> [To do] Could you reproduce the lines below from the one with "0) with hγ_def" through the one with "a.1 else 0) := fun"? Keep both ends and add nothing.

Stored items
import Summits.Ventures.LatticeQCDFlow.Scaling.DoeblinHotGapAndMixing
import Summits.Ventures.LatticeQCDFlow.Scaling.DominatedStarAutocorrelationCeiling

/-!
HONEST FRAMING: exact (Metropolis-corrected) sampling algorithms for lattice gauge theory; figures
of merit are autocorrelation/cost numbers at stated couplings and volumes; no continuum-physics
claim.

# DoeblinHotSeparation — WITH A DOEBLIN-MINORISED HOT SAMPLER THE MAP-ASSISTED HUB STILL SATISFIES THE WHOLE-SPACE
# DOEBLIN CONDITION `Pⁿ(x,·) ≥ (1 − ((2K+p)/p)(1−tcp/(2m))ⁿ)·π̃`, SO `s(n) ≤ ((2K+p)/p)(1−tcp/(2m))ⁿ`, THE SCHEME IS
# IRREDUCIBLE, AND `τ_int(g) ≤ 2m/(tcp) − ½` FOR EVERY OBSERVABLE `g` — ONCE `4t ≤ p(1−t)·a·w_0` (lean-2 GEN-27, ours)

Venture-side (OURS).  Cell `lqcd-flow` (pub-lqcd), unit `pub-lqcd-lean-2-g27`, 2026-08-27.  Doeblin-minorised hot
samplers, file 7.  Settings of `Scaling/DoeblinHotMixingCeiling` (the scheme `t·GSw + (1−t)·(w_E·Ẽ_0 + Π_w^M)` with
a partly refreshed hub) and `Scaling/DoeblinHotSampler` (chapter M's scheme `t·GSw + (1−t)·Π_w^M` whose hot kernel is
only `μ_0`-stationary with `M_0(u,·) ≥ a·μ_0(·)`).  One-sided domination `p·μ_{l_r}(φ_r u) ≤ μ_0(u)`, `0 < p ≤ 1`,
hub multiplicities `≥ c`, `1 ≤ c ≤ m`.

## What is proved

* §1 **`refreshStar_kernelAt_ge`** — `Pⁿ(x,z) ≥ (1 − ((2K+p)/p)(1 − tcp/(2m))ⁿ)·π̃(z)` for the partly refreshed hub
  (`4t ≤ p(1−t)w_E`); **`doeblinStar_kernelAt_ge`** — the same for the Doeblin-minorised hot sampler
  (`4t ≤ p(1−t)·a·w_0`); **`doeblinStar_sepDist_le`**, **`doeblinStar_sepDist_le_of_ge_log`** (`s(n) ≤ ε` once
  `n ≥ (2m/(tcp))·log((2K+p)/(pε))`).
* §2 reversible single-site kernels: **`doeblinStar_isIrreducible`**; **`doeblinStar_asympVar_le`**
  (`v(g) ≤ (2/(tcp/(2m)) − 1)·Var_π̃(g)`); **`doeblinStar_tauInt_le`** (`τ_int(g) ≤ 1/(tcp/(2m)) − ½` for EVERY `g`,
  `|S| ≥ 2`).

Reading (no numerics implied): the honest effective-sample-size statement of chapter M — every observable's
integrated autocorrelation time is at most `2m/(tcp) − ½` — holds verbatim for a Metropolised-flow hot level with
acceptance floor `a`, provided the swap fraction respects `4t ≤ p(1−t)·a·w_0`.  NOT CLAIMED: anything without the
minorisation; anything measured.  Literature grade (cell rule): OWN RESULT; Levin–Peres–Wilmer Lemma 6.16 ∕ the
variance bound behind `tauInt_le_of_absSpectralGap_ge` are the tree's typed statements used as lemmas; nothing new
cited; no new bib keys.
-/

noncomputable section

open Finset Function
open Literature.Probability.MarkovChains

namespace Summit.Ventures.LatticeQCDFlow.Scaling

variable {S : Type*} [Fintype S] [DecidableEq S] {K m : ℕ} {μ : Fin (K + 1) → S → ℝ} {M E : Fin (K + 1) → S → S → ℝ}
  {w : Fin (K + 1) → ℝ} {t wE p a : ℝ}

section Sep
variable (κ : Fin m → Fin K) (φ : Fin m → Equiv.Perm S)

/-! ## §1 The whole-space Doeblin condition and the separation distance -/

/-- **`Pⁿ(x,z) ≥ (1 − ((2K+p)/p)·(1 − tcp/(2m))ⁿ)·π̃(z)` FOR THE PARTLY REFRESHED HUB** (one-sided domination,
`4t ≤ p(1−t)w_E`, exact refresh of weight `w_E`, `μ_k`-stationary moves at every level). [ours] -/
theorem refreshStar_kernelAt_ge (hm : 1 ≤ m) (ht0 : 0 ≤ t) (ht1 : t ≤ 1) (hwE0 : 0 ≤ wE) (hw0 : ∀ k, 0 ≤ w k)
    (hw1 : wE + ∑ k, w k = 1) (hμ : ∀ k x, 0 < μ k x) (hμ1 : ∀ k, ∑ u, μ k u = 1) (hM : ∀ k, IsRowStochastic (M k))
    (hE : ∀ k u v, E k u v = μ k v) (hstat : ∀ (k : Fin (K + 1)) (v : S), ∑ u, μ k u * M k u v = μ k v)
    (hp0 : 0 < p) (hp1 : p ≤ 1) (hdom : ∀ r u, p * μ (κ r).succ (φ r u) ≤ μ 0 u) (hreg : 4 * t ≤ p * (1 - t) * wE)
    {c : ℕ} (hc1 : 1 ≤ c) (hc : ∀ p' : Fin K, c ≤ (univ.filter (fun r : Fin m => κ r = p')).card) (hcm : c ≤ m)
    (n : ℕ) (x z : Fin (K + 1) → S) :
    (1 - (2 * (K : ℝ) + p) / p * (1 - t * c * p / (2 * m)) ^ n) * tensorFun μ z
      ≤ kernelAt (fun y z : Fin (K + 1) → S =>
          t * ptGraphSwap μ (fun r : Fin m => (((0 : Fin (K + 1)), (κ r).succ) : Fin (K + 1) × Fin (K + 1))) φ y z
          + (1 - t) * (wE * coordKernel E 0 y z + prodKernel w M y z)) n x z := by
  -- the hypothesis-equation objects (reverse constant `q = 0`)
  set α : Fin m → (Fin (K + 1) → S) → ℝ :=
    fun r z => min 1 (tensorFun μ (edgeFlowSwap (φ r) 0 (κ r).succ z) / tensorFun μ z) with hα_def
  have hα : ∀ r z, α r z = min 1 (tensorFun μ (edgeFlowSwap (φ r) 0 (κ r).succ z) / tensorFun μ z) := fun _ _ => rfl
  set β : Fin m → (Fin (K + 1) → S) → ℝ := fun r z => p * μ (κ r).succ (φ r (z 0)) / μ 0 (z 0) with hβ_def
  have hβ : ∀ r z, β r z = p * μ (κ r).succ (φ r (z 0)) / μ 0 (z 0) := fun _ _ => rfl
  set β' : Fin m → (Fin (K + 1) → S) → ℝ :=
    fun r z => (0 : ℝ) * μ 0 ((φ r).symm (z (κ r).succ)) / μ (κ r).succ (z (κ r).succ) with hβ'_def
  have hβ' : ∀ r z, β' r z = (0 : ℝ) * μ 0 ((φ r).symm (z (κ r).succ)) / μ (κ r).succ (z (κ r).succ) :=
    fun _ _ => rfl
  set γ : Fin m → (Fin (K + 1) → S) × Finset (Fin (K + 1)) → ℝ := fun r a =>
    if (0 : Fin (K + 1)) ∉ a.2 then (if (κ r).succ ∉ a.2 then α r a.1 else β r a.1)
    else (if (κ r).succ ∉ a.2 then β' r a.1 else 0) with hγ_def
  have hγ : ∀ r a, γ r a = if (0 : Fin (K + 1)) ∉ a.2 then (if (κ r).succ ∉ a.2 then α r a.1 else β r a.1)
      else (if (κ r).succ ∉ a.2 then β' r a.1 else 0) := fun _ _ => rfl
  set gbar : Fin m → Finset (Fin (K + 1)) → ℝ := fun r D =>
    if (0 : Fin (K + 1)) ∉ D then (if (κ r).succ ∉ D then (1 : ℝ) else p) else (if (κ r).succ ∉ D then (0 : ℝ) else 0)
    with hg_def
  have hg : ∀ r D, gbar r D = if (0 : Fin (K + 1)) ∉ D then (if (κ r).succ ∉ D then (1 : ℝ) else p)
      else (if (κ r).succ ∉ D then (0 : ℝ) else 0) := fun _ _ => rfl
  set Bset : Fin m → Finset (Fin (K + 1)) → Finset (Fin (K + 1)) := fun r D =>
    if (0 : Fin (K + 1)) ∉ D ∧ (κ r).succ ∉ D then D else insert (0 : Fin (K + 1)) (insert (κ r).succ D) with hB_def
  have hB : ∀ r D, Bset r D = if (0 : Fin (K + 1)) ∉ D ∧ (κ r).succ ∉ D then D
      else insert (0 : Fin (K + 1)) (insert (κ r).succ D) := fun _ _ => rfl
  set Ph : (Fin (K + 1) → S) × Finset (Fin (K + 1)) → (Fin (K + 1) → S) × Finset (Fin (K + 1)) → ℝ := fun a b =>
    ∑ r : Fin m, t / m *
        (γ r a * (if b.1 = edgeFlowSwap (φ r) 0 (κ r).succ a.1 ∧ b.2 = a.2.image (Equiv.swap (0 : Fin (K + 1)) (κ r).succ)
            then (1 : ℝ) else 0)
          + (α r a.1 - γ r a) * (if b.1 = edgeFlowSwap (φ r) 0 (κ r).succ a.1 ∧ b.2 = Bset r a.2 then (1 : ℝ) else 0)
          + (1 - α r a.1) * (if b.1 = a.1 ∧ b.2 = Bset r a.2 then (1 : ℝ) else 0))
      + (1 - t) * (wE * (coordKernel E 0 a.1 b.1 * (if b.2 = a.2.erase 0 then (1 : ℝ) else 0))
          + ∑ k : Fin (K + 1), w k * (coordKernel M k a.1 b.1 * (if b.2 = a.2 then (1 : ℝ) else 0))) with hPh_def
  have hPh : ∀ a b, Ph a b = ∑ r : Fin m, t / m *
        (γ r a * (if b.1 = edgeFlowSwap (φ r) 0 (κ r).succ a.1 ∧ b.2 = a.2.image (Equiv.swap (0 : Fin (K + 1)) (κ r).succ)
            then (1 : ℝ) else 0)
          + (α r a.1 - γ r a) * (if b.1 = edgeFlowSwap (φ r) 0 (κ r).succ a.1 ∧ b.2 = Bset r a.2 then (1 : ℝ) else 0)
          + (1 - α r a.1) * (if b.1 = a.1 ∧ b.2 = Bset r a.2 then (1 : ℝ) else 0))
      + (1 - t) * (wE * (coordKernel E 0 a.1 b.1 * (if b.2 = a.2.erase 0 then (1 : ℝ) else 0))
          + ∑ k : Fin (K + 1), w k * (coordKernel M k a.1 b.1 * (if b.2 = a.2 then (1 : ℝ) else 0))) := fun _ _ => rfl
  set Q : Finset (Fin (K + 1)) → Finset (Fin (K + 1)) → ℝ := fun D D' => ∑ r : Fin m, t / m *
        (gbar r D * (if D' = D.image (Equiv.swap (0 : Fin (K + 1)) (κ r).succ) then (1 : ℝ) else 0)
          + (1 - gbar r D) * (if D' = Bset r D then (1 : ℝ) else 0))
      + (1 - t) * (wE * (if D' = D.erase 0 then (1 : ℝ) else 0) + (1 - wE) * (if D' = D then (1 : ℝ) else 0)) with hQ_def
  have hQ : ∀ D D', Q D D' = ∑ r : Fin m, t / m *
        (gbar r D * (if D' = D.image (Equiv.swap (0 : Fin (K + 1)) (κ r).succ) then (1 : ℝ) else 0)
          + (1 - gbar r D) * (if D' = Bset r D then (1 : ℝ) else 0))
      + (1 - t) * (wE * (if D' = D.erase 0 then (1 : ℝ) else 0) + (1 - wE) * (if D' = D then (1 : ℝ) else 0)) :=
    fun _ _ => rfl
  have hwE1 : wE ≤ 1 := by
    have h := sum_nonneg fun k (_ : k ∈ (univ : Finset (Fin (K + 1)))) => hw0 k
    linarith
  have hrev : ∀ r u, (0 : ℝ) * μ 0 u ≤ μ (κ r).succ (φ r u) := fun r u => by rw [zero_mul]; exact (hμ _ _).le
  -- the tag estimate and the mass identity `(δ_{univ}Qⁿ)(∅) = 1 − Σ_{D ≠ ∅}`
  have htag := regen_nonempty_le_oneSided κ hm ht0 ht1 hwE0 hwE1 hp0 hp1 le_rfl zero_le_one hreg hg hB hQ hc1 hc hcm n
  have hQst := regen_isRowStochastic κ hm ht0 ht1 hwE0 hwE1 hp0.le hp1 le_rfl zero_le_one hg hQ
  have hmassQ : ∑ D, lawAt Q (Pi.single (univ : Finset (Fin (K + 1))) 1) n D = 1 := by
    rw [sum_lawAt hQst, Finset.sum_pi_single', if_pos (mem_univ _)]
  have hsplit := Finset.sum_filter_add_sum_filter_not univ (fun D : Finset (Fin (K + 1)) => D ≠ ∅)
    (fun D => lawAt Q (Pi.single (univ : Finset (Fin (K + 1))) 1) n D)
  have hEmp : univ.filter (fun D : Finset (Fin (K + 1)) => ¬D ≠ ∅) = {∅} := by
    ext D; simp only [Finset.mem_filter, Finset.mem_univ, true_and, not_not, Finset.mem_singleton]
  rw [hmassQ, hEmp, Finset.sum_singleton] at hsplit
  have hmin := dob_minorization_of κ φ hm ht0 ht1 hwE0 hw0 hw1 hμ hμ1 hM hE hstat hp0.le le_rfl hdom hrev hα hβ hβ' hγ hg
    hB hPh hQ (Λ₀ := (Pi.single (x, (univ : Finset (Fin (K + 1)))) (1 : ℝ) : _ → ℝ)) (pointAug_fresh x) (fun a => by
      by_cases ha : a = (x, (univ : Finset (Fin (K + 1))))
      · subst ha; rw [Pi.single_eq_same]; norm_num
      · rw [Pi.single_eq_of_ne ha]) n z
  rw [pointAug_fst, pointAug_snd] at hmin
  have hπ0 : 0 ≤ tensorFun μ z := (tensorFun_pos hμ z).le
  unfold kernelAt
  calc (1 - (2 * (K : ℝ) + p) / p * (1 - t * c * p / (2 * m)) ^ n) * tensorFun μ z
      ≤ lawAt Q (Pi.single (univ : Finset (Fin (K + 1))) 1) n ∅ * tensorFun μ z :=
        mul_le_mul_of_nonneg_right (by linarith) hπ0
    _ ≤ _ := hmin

> [Final answer]
    else (if (κ r).succ ∉ a.2 then β' r a.1 else 0) with hγ_def
  have hγ : ∀ r a, γ r a = if (0 : Fin (K + 1)) ∉ a.2 then (if (κ r).succ ∉ a.2 then α r a.1 else β r a.1)
      else (if (κ r).succ ∉ a.2 then β' r a.1 else 0) := fun _ _ => rfl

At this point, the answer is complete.